import Summits.Schanuel.Schanuel.Theorems.ZilberEacRelationPuiseux
import Summits.Schanuel.Schanuel.Theorems.ZilberEacBoundedBranchDensity
import HarnessLib

/-!
# Arbitrary base branches, CI: SURFACES WHOSE EQUATIONS INVOLVE `y₁`, OVER A CURVE WITH A
# HORIZONTAL ASYMPTOTE — Mantova–Masser's question by the bounded engine (O90 (a); no `ℚ̄`)

HONEST FRAMING.  Cell `pub-schanuel` (Zilber's Exponential-Algebraic Closedness, case ladder;
host summit Schanuel), seat 2, gen 33.  All previous verdicts concerned surfaces whose equations
omit `y₁` (fibres and fibre curves in `y₀`, cylinders).  Along a BOUNDED place `x₀ = s^{-k}`,
`x₁ = Φ(s) → θ` of the base curve the coordinate `y₁ = e^{x₁}` is an analytic function of the
place parameter, so a relation `G(x₀, x₁, y₁; y₀) = 0` has a Puiseux root `y₀ = ψ(σ)σ^L` after the
substitution (file C), and the bounded engine of file LXVII (`unprojectedDense_boundedBranch`,
transcendence, NO direction or `ℚ̄` hypothesis) applies.  Results:
* **`unprojectedDense_relation_boundedPlace`** — `F` irreducible of `x₁`-degree `≥ 2`, a bounded
  place, `G ∈ ℂ[x₀, x₁, y₁][y₀]` of positive `y₀`-degree with top coefficient, bottom coefficient
  and `y₀`-discriminant not divisible by `F`; every irreducible `S` of dimension `≤ 2` containing
  the points `(x(s), y, e^{x₁(s)})` with `G(x(s), e^{x₁(s)}; y) = 0`, `y ≠ 0`, is dense;
* **`unprojectedDense_relation_of_topRowRoot`** — the global form: a root of the top row of `F`
  (a horizontal asymptote) and `S ⊇ {x ∈ C, c(x, e^{x₁}) ≠ 0, y₀ ≠ 0, G(x, e^{x₁}; y₀) = 0}`;
* example **`unprojectedDense_conic_sqRelation`**: over the conic `x₁² + x₀x₁ + x₀ = 0` every
  irreducible surface of dimension `≤ 2` through the points with `y₀² = y₁ + x₀` (`y₁ = e^{x₁}`)
  is dense — the first decided surface whose equation involves BOTH `y₀` and `y₁`.
What this is NOT: curves all of whose places are unbounded (`y₁ = e^{Φ(s)s^{-M}}` essentially
singular: Mantova–Masser's exponential-polynomial regime) — OPEN; the `∀ W` form (minimal
polynomial over `ℂ[x₀,x₁,y₁]`) — next; Fib(3,2); EC(3,2) — OPEN; the question OPEN in general;
NOT Schanuel's conjecture (neither used nor implied); EAC ⇏ SC.
-/

noncomputable section

open Filter Topology Set Complex Polynomial
open Literature.NumberTheory.Transcendental Literature.ModelTheory.Zilber
open Literature.ModelTheory.ExponentialFields

set_option linter.dupNamespace false

namespace Summit.Schanuel.Schanuel.Theorems

section RelationBoundedPlace

variable (F : ℂ[X][X])

/-! ## Part A. Along a bounded place -/

/-- **Relations involving `y₁` along a bounded place: dense.**  See the module docstring.
[cite: MantovaMasser2023, §1 Further remarks, p. 5 (the question, open in general)] (new) -/
theorem unprojectedDense_relation_boundedPlace {S : Set (Fin 2 ⊕ Fin 2 → ℂ)}
    (hS : IsIrreducibleClosed ℂ S) (hdim : zariskiDim ℂ S ≤ (2 : ℕ)) (hFirr : Irreducible F)
    (hn : 2 ≤ F.natDegree) {k : ℕ} (hk : 1 ≤ k) {Φ : ℂ → ℂ} (hΦan : AnalyticAt ℂ Φ 0)
    (hplace : ∀ᶠ s in 𝓝[≠] (0 : ℂ), (F.map (Polynomial.evalRingHom (s ^ k)⁻¹)).eval (Φ s) = 0)
    (F₃ : MvPolynomial (Fin 3) ℂ)
    (hF₃ : ∀ v : Fin 3 → ℂ, MvPolynomial.eval v F₃ = (F.map (Polynomial.evalRingHom (v 0))).eval (v 1))
    (G : Polynomial (MvPolynomial (Fin 3) ℂ)) (hd : 1 ≤ G.natDegree) (htop : ¬ F₃ ∣ G.leadingCoeff)
    (hbot : ¬ F₃ ∣ G.coeff 0)
    (hdisc : ¬ F₃ ∣ Polynomial.resultant G (derivative G) G.natDegree (G.natDegree - 1))
    (hsub : ∀ᶠ s in 𝓝[≠] (0 : ℂ), ∀ y : ℂ, y ≠ 0 →
      (G.map (MvPolynomial.eval ![(s ^ k)⁻¹, Φ s, Complex.exp (Φ s)])).eval y = 0 →
      (Sum.elim ![(s ^ k)⁻¹, Φ s] ![y, Complex.exp (Φ s)] : Fin 2 ⊕ Fin 2 → ℂ) ∈ S) :
    UnprojectedDense S := by
  classical
  obtain ⟨e, L, ψ, he, hψan, hψ0, hroot⟩ := exists_relation_puiseuxRoot_boundedPlace F hFirr hn hk
    hΦan hplace F₃ hF₃ G hd htop hbot hdisc
  have hψne : ∀ᶠ σ in 𝓝 (0 : ℂ), ψ σ ≠ 0 := hψan.continuousAt.eventually_ne hψ0
  have he0 : e ≠ 0 := by omega
  have hpowT : Tendsto (fun σ : ℂ => σ ^ e) (𝓝[≠] (0 : ℂ)) (𝓝[≠] (0 : ℂ)) :=
    tendsto_nhdsWithin_iff.2 ⟨(tendsto_pow_nhds_zero e he).mono_left nhdsWithin_le_nhds,
      eventually_nhdsWithin_of_forall fun σ hσ => pow_ne_zero _ hσ⟩
  have hΦ' : AnalyticAt ℂ (fun σ : ℂ => Φ (σ ^ e)) 0 :=
    hΦan.comp_of_eq (analyticAt_id.pow e) (by simp [zero_pow he0])
  refine unprojectedDense_boundedBranch F hS hdim hFirr hn (k := e * k) (Nat.mul_pos (by omega)
    (by omega)) hΦ' ?_ L hψan hψ0 ?_
  · filter_upwards [hpowT.eventually hplace] with σ hσ
    rw [pow_mul]
    exact hσ
  · filter_upwards [hpowT.eventually hsub, hroot, nhdsWithin_le_nhds hψne, self_mem_nhdsWithin]
      with σ hσ hr hψσ hσ0
    rw [pow_mul]
    exact hσ _ (mul_ne_zero hψσ (zpow_ne_zero _ hσ0)) hr

/-! ## Part B. The global form: a horizontal asymptote -/

/-- **Relations involving `y₁` over a curve with a horizontal asymptote: dense.**  `F` irreducible
of `x₁`-degree `≥ 2` whose top row `T` (at the maximal row degree `N`) has a root — a bounded
place exists (file LXXII); `G` as above; `c ∈ ℂ[x₀, x₁, y₁]` with `F₃ ∤ c`; every irreducible `S`
of dimension `≤ 2` containing the points `(x₀, x₁, y, e^{x₁})` with `F(x) = 0`,
`c(x, e^{x₁}) ≠ 0`, `y ≠ 0`, `G(x, e^{x₁}; y) = 0` has Zariski-dense exponential points.
[cite: MantovaMasser2023, §1 Further remarks, p. 5 (the question, open in general)] (new) -/
theorem unprojectedDense_relation_of_topRowRoot (hFirr : Irreducible F) (hn : 2 ≤ F.natDegree)
    (N : ℕ) (hN : ∀ j, (F.coeff j).natDegree ≤ N) (T : ℂ[X])
    (hT : ∀ j, T.coeff j = (F.coeff j).coeff N) (hT0 : T ≠ 0) {θ : ℂ} (hTθ : T.IsRoot θ)
    (F₃ : MvPolynomial (Fin 3) ℂ)
    (hF₃ : ∀ v : Fin 3 → ℂ, MvPolynomial.eval v F₃ = (F.map (Polynomial.evalRingHom (v 0))).eval (v 1))
    (G : Polynomial (MvPolynomial (Fin 3) ℂ)) (hd : 1 ≤ G.natDegree) (htop : ¬ F₃ ∣ G.leadingCoeff)
    (hbot : ¬ F₃ ∣ G.coeff 0)
    (hdisc : ¬ F₃ ∣ Polynomial.resultant G (derivative G) G.natDegree (G.natDegree - 1))
    (c : MvPolynomial (Fin 3) ℂ) (hc : ¬ F₃ ∣ c) {S : Set (Fin 2 ⊕ Fin 2 → ℂ)}
    (hS : IsIrreducibleClosed ℂ S) (hdim : zariskiDim ℂ S ≤ (2 : ℕ))
    (hsub : ∀ x₀ x₁ y : ℂ, (F.map (Polynomial.evalRingHom x₀)).eval x₁ = 0 →
      MvPolynomial.eval ![x₀, x₁, Complex.exp x₁] c ≠ 0 → y ≠ 0 →
      (G.map (MvPolynomial.eval ![x₀, x₁, Complex.exp x₁])).eval y = 0 →
      (Sum.elim ![x₀, x₁] ![y, Complex.exp x₁] : Fin 2 ⊕ Fin 2 → ℂ) ∈ S) :
    UnprojectedDense S := by
  classical
  obtain ⟨k, Φ, hk, hΦan, -, hplace⟩ :=
    exists_fibreCycle_puiseux F hFirr (by omega) N hN T hT hT0 hTθ
  -- `c` does not vanish along the place
  obtain ⟨n, ρ, hρan, hρev⟩ := exists_row_mv_along_boundedPlace F hFirr (by omega) hk hΦan hplace c
  have hρ0 : ¬ ∀ᶠ s in 𝓝 (0 : ℂ), s ^ 0 * ρ s = 0 :=
    not_eventually_zero_row_mv F hFirr hn hk hΦan hplace F₃ hF₃ hc hρev 0
  have hρne : ∀ᶠ s in 𝓝[≠] (0 : ℂ), ρ s ≠ 0 := by
    rcases hρan.eventually_eq_zero_or_eventually_ne_zero with h | h
    · exact (hρ0 (by filter_upwards [h] with s hs; rw [pow_zero, one_mul, hs])).elim
    · exact h
  refine unprojectedDense_relation_boundedPlace F hS hdim hFirr hn hk hΦan hplace F₃ hF₃ G hd htop
    hbot hdisc ?_
  filter_upwards [hplace, hρev, hρne, self_mem_nhdsWithin] with s hs hcs hρs hs0 y hy0 hy
  replace hs0 : s ≠ 0 := hs0
  refine hsub _ _ y hs ?_ hy0 hy
  intro h0
  rw [h0, mul_zero] at hcs
  exact hρs hcs.symm

/-! ## Part C. Example: `y₀² = y₁ + x₀` over the conic `x₁² + x₀x₁ + x₀ = 0` -/

/-- The conic `x₁² + x₀x₁ + x₀` evaluated. [folklore] -/
theorem conicE_eval (x y : ℂ) :
    ((X ^ 2 + Polynomial.C (X : ℂ[X]) * X + Polynomial.C (X : ℂ[X]) : ℂ[X][X]).map
        (Polynomial.evalRingHom x)).eval y = y ^ 2 + x * y + x := by
  simp

/-- Its `x₁`-degree. [folklore] -/
theorem conicE_natDegree :
    (X ^ 2 + Polynomial.C (X : ℂ[X]) * X + Polynomial.C (X : ℂ[X]) : ℂ[X][X]).natDegree = 2 := by
  compute_degree!

/-- Its rows. [folklore] -/
theorem conicE_coeff (j : ℕ) :
    (X ^ 2 + Polynomial.C (X : ℂ[X]) * X + Polynomial.C (X : ℂ[X]) : ℂ[X][X]).coeff j =
      if j = 2 then 1 else if j = 1 then X else if j = 0 then X else 0 := by
  simp only [Polynomial.coeff_add, Polynomial.coeff_X_pow, Polynomial.coeff_C_mul, Polynomial.coeff_X,
    Polynomial.coeff_C]
  rcases j with _ | _ | _ | j <;> simp

/-- It is monic. [folklore] -/
theorem conicE_monic :
    (X ^ 2 + Polynomial.C (X : ℂ[X]) * X + Polynomial.C (X : ℂ[X]) : ℂ[X][X]).Monic := by
  rw [Polynomial.Monic, Polynomial.leadingCoeff, conicE_natDegree, conicE_coeff]
  simp

/-- `x₁² + x₀x₁ + x₀` is irreducible (Eisenstein at `x₀`; as in file LXVII (b)). [folklore] -/
theorem conicE_irreducible :
    Irreducible (X ^ 2 + Polynomial.C (X : ℂ[X]) * X + Polynomial.C (X : ℂ[X]) : ℂ[X][X]) := by
  set F : ℂ[X][X] := X ^ 2 + Polynomial.C (X : ℂ[X]) * X + Polynomial.C (X : ℂ[X]) with hF
  have hP : (Ideal.span {(X : ℂ[X])}).IsPrime :=
    (Ideal.span_singleton_prime Polynomial.X_ne_zero).2 Polynomial.prime_X
  have hdeg : F.degree = 2 := by
    rw [Polynomial.degree_eq_natDegree conicE_monic.ne_zero, conicE_natDegree]; rfl
  refine Polynomial.irreducible_of_eisenstein_criterion hP ?_ ?_ ?_ ?_ conicE_monic.isPrimitive
  · rw [conicE_monic.leadingCoeff, Ideal.mem_span_singleton]
    intro h
    have := Polynomial.natDegree_le_of_dvd h one_ne_zero
    rw [Polynomial.natDegree_X, Polynomial.natDegree_one] at this
    exact Nat.not_succ_le_zero 0 this
  · intro n hn
    rw [hdeg] at hn
    have hn2 : n < 2 := by exact_mod_cast hn
    rw [conicE_coeff, Ideal.mem_span_singleton]
    interval_cases n <;> simp
  · rw [hdeg]; norm_num
  · rw [conicE_coeff, Ideal.span_singleton_pow, Ideal.mem_span_singleton]
    simp only [show ¬ (0 : ℕ) = 2 by norm_num, show ¬ (0 : ℕ) = 1 by norm_num, if_false, if_true]
    intro h
    have := Polynomial.natDegree_le_of_dvd h Polynomial.X_ne_zero
    rw [Polynomial.natDegree_pow, Polynomial.natDegree_X] at this
    omega

/-- A polynomial `H ∈ ℂ[x₀, x₁, y₁]` is not divisible by the curve polynomial `F₃` as soon as it is
nonzero at some point `(x₀, x₁, t)` with `(x₀, x₁)` on the curve. [folklore] -/
theorem not_dvd_of_eval_ne_zero_mv {F₃ H : MvPolynomial (Fin 3) ℂ}
    (hF₃ : ∀ v : Fin 3 → ℂ, MvPolynomial.eval v F₃ = (F.map (Polynomial.evalRingHom (v 0))).eval (v 1))
    {v : Fin 3 → ℂ} (hv : (F.map (Polynomial.evalRingHom (v 0))).eval (v 1) = 0)
    (hH : MvPolynomial.eval v H ≠ 0) : ¬ F₃ ∣ H := by
  rintro ⟨Q, rfl⟩
  apply hH
  rw [map_mul, hF₃, hv, zero_mul]

/-- **`y₀² = y₁ + x₀` over the conic `x₁² + x₀x₁ + x₀ = 0`: dense** — every irreducible surface of
dimension `≤ 2` containing the points `(x₀, x₁, y₀, e^{x₁})` with `x₁² + x₀x₁ + x₀ = 0`,
`y₀² = e^{x₁} + x₀` has Zariski-dense exponential points.  (Horizontal asymptote `x₁ → -1`;
`G = y₀² − (y₁ + x₀)`, discriminant `4(y₁ + x₀)`; the points `(0, 0, t)` with `t ≠ 0` witness the
non-divisibilities.) [cite: MantovaMasser2023, §1 Further remarks, p. 5 (the question, open in
general)] (new) -/
theorem unprojectedDense_conic_sqRelation {S : Set (Fin 2 ⊕ Fin 2 → ℂ)}
    (hS : IsIrreducibleClosed ℂ S) (hdim : zariskiDim ℂ S ≤ (2 : ℕ))
    (hsub : ∀ x₀ x₁ y : ℂ, x₁ ^ 2 + x₀ * x₁ + x₀ = 0 → y ^ 2 = Complex.exp x₁ + x₀ →
      (Sum.elim ![x₀, x₁] ![y, Complex.exp x₁] : Fin 2 ⊕ Fin 2 → ℂ) ∈ S) :
    UnprojectedDense S := by
  classical
  set Fc : ℂ[X][X] := X ^ 2 + Polynomial.C (X : ℂ[X]) * X + Polynomial.C (X : ℂ[X]) with hFc
  -- the curve inside `ℂ[x₀, x₁, y₁]`
  set F₃ : MvPolynomial (Fin 3) ℂ := MvPolynomial.X 1 ^ 2 + MvPolynomial.X 0 * MvPolynomial.X 1 +
    MvPolynomial.X 0 with hF₃
  have hF₃ev : ∀ v : Fin 3 → ℂ, MvPolynomial.eval v F₃ =
      (Fc.map (Polynomial.evalRingHom (v 0))).eval (v 1) := by
    intro v; rw [hFc, conicE_eval]; simp [hF₃]
  -- the relation `G = y₀² − (y₁ + x₀)`
  set G : Polynomial (MvPolynomial (Fin 3) ℂ) :=
    Polynomial.X ^ 2 - Polynomial.C (MvPolynomial.X 2 + MvPolynomial.X 0) with hG
  have hGdeg : G.degree = 2 := by rw [hG, Polynomial.degree_X_pow_sub_C (by norm_num)]; rfl
  have hGnat : G.natDegree = 2 := by rw [hG]; exact Polynomial.natDegree_X_pow_sub_C
  have hGev : ∀ (f : MvPolynomial (Fin 3) ℂ →+* ℂ) (y : ℂ), (G.map f).eval y =
      y ^ 2 - f (MvPolynomial.X 2 + MvPolynomial.X 0) := by
    intro f y
    simp only [hG, Polynomial.map_sub, Polynomial.map_pow, Polynomial.map_X, Polynomial.map_C,
      Polynomial.eval_sub, Polynomial.eval_pow, Polynomial.eval_X, Polynomial.eval_C]
  -- witnesses of non-divisibility at `(0, 0, t)`
  have hpt : ∀ t : ℂ, (Fc.map (Polynomial.evalRingHom ((![0, 0, t] : Fin 3 → ℂ) 0))).eval
      ((![0, 0, t] : Fin 3 → ℂ) 1) = 0 := by
    intro t; rw [conicE_eval]; simp
  have htop : ¬ F₃ ∣ G.leadingCoeff := by
    rw [hG, (Polynomial.monic_X_pow_sub_C _ two_ne_zero).leadingCoeff]
    exact not_dvd_of_eval_ne_zero_mv Fc hF₃ev (hpt 1) (by simp)
  have hbot : ¬ F₃ ∣ G.coeff 0 := by
    rw [hG, Polynomial.coeff_sub, Polynomial.coeff_X_pow, Polynomial.coeff_C_zero, if_neg (by norm_num),
      zero_sub]
    refine not_dvd_of_eval_ne_zero_mv Fc hF₃ev (hpt 1) ?_
    simp
  have hdisc : ¬ F₃ ∣ Polynomial.resultant G (derivative G) G.natDegree (G.natDegree - 1) := by
    rw [Polynomial.resultant_deriv (by rw [hGdeg]; exact two_pos), Polynomial.discr_of_degree_eq_two hGdeg,
      hGnat, hG, (Polynomial.monic_X_pow_sub_C _ two_ne_zero).leadingCoeff]
    refine not_dvd_of_eval_ne_zero_mv Fc hF₃ev (hpt 1) ?_
    simp only [Polynomial.coeff_sub, Polynomial.coeff_X_pow, Polynomial.coeff_C]
    norm_num
    simp
  refine unprojectedDense_relation_of_topRowRoot Fc conicE_irreducible (by rw [conicE_natDegree]) 1
    (fun j => ?_) (X + 1) (fun j => ?_) (Polynomial.X_add_C_ne_zero 1) (θ := -1) (by simp) F₃ hF₃ev G
    (by rw [hGnat]; norm_num) htop hbot hdisc 1
    (fun h => htop (by rw [hG, (Polynomial.monic_X_pow_sub_C _ two_ne_zero).leadingCoeff]; exact h))
    hS hdim ?_
  · rw [conicE_coeff]; split_ifs <;> simp
  · rw [conicE_coeff, Polynomial.coeff_add, Polynomial.coeff_X, Polynomial.coeff_one]
    rcases j with _ | _ | _ | j <;> simp [Polynomial.coeff_one]
  · intro x₀ x₁ y hF _ _ hGy
    refine hsub x₀ x₁ y ?_ ?_
    · rw [conicE_eval] at hF; exact hF
    · rw [hGev] at hGy
      have : (MvPolynomial.eval ![x₀, x₁, Complex.exp x₁]) (MvPolynomial.X 2 + MvPolynomial.X 0) =
          Complex.exp x₁ + x₀ := by simp
      rw [this] at hGy
      exact sub_eq_zero.1 hGy

end RelationBoundedPlace

end Summit.Schanuel.Schanuel.Theorems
· · ·
• [Your objective]:
Wherever a line of the data above contains "every", copy that line.

• [Your solution]:
  and `y₀`-discriminant not divisible by `F`; every irreducible `S` of dimension `≤ 2` containing
* example **`unprojectedDense_conic_sqRelation`**: over the conic `x₁² + x₀x₁ + x₀ = 0` every
place exists (file LXXII); `G` as above; `c ∈ ℂ[x₀, x₁, y₁]` with `F₃ ∤ c`; every irreducible `S`
/-- **`y₀² = y₁ + x₀` over the conic `x₁² + x₀x₁ + x₀ = 0`: dense** — every irreducible surface of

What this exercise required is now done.